Saved data entries
:::

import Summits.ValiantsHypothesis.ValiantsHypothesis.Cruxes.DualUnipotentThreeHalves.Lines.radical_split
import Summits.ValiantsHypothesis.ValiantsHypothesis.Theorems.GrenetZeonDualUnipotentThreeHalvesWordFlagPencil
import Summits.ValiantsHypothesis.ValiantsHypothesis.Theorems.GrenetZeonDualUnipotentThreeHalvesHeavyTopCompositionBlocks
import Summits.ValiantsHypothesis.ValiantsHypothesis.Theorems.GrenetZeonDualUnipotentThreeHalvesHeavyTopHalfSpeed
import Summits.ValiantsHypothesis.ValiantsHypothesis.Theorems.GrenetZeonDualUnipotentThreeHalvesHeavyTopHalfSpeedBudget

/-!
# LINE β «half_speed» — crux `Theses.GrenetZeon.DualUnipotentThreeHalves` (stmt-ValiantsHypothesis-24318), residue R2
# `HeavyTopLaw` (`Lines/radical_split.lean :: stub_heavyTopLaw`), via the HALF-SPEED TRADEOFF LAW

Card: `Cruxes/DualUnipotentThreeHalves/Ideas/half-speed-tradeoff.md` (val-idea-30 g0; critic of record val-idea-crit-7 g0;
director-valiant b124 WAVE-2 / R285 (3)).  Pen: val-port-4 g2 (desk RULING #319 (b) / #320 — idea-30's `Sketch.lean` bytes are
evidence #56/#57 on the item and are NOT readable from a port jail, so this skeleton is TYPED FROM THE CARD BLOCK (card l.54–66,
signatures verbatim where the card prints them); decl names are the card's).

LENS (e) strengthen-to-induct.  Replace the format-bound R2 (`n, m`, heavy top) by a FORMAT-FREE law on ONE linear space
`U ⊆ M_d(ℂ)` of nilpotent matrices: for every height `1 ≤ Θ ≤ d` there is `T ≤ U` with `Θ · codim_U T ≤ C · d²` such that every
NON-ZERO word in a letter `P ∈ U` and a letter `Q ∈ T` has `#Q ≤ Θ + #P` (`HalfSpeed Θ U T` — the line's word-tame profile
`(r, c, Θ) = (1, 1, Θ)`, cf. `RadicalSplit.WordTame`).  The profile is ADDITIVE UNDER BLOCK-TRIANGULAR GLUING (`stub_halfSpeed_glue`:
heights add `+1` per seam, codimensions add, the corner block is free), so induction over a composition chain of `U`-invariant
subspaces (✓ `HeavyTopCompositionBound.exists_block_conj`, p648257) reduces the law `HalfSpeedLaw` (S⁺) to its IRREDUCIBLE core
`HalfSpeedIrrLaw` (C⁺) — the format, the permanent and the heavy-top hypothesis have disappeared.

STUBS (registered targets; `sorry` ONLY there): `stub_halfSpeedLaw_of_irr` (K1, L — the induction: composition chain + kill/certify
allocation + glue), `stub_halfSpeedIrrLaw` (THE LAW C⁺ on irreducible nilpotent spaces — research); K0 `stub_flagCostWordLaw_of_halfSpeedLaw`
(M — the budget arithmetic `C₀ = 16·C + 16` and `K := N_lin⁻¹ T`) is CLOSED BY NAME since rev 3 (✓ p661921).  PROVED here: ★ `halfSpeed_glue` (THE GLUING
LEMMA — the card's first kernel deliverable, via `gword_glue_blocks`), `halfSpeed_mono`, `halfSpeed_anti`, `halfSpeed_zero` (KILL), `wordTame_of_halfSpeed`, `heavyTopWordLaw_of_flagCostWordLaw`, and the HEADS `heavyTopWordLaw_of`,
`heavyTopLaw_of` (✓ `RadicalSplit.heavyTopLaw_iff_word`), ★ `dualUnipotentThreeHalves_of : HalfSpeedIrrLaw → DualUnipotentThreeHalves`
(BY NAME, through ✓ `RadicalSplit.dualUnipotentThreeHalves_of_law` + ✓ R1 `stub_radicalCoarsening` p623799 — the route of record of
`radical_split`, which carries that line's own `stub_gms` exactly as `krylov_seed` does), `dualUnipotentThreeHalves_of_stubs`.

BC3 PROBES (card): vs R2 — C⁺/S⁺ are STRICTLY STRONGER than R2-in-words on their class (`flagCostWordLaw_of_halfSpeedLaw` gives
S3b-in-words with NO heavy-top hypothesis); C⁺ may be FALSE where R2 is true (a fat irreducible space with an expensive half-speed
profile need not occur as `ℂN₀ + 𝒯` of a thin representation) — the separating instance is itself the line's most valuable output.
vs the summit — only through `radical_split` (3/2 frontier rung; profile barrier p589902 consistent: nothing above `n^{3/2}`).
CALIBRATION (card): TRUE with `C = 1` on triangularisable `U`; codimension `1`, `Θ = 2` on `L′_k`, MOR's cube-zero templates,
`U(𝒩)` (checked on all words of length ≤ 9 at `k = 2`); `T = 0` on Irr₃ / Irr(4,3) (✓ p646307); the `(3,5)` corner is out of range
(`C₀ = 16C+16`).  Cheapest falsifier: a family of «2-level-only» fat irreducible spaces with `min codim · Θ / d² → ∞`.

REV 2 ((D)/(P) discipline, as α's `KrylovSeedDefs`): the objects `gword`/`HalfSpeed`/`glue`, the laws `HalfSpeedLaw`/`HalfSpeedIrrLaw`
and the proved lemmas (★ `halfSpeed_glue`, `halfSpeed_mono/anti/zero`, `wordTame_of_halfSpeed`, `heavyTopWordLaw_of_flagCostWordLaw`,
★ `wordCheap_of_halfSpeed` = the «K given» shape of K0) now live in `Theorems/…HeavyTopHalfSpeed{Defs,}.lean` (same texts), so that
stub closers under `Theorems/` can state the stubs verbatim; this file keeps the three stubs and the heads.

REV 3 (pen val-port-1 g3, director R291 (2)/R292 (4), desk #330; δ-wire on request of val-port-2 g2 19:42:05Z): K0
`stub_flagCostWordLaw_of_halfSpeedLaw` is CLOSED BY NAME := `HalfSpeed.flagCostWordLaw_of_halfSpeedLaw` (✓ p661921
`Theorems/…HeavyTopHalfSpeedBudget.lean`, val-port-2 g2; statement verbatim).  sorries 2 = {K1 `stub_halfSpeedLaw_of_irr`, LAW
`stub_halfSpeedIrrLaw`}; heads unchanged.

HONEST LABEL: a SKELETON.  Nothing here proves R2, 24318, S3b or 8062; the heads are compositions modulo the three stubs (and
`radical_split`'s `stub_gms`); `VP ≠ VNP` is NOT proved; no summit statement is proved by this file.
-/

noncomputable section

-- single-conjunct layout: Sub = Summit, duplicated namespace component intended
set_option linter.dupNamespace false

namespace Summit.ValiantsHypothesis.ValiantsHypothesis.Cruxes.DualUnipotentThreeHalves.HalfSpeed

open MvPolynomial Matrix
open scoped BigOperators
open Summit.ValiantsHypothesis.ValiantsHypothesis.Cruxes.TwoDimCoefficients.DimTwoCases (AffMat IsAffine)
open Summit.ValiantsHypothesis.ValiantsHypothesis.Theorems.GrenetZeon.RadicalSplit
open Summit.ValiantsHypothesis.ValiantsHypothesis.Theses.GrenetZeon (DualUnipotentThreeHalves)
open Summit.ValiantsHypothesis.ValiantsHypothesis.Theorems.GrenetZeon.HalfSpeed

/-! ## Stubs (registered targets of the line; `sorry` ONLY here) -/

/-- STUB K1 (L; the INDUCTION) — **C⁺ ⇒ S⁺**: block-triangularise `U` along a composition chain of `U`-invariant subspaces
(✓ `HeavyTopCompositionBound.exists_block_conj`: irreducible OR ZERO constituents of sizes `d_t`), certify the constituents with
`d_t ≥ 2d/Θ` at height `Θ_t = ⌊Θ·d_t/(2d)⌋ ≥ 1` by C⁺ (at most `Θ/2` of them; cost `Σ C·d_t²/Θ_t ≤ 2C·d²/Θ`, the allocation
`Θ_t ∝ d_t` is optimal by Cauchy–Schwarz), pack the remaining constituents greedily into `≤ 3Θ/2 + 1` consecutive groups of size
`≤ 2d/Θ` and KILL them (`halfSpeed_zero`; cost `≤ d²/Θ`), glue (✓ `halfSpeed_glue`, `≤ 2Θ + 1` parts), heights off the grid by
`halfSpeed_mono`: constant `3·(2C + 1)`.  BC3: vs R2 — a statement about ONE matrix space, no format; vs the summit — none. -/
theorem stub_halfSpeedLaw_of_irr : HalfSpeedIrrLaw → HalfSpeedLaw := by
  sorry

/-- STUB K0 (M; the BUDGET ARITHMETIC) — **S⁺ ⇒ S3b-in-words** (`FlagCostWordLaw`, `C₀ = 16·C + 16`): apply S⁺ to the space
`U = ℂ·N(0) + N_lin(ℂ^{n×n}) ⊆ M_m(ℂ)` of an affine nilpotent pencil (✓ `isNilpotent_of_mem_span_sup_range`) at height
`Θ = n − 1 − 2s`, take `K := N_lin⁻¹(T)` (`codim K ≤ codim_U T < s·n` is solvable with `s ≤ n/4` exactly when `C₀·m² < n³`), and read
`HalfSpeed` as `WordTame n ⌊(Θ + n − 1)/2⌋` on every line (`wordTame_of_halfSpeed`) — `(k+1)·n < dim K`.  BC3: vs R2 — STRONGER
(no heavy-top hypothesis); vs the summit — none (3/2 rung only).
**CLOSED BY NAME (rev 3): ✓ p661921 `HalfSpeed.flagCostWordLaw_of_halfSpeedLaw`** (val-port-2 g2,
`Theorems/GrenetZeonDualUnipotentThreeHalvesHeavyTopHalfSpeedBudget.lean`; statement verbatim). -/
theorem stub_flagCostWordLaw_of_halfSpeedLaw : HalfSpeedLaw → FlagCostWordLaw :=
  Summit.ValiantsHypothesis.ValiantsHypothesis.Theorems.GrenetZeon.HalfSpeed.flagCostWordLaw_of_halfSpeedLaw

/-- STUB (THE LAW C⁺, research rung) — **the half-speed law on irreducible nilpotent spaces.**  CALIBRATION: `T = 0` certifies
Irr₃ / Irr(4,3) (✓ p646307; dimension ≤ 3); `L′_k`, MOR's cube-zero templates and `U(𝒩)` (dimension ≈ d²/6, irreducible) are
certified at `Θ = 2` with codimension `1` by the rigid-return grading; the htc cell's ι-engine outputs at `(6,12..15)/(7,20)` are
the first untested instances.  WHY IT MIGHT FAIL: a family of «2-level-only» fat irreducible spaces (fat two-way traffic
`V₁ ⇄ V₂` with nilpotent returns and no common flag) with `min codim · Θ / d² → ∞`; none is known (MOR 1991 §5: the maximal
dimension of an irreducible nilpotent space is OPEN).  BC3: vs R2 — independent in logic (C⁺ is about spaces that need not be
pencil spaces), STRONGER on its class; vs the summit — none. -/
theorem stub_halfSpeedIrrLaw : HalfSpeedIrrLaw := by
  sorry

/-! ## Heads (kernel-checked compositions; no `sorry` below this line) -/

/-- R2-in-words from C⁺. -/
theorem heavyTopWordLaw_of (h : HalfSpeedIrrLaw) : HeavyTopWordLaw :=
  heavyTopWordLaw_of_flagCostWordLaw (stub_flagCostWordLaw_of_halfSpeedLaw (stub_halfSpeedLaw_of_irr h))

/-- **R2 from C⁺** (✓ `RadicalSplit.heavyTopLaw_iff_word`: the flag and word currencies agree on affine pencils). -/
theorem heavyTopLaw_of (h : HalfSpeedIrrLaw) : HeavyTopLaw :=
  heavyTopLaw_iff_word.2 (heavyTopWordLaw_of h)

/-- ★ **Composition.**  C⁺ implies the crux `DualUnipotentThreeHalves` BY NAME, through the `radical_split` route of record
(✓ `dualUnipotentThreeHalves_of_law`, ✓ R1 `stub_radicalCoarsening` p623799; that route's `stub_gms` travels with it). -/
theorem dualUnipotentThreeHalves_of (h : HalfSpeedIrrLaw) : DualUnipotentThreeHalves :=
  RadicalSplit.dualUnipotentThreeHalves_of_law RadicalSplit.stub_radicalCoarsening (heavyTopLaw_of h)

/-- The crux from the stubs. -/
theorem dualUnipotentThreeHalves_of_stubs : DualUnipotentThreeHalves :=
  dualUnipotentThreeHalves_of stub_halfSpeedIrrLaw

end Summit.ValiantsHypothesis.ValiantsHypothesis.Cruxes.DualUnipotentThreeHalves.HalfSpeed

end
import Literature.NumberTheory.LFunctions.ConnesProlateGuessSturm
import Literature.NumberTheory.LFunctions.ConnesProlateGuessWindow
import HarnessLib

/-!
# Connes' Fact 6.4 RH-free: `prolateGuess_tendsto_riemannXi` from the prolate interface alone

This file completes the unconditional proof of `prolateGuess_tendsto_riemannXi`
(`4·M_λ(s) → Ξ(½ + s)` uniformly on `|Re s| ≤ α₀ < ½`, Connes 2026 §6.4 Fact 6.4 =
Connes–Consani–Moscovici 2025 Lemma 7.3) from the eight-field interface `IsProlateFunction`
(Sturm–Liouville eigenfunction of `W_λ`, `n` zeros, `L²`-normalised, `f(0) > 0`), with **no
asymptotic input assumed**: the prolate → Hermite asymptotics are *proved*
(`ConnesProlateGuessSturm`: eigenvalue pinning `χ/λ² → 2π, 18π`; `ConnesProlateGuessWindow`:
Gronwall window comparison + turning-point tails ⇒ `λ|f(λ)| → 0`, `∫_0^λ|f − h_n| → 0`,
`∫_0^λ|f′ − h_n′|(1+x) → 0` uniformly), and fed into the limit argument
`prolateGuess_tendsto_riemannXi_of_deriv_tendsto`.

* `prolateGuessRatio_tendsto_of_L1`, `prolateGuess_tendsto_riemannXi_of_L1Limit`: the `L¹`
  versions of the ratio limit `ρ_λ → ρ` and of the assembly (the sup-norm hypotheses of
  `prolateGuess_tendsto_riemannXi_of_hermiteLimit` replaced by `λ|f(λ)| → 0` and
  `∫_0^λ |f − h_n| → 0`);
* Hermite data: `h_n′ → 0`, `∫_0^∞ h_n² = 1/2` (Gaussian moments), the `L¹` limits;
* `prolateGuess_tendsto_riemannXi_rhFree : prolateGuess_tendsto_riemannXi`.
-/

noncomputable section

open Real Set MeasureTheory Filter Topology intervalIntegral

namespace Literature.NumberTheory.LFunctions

:::

# Your objective
Find the line with "val-port-2 g2; statement" in the entries above. Retype it and each line after it, exactly, through the line with "open scoped BigOperators", and stop there.

# Task answer
`Theorems/…HeavyTopHalfSpeedBudget.lean`, val-port-2 g2; statement verbatim).  sorries 2 = {K1 `stub_halfSpeedLaw_of_irr`, LAW
`stub_halfSpeedIrrLaw`}; heads unchanged.

HONEST LABEL: a SKELETON.  Nothing here proves R2, 24318, S3b or 8062; the heads are compositions modulo the three stubs (and
`radical_split`'s `stub_gms`); `VP ≠ VNP` is NOT proved; no summit statement is proved by this file.
-/

noncomputable section

-- single-conjunct layout: Sub = Summit, duplicated namespace component intended
set_option linter.dupNamespace false

namespace Summit.ValiantsHypothesis.ValiantsHypothesis.Cruxes.DualUnipotentThreeHalves.HalfSpeed

open MvPolynomial Matrix
open scoped BigOperators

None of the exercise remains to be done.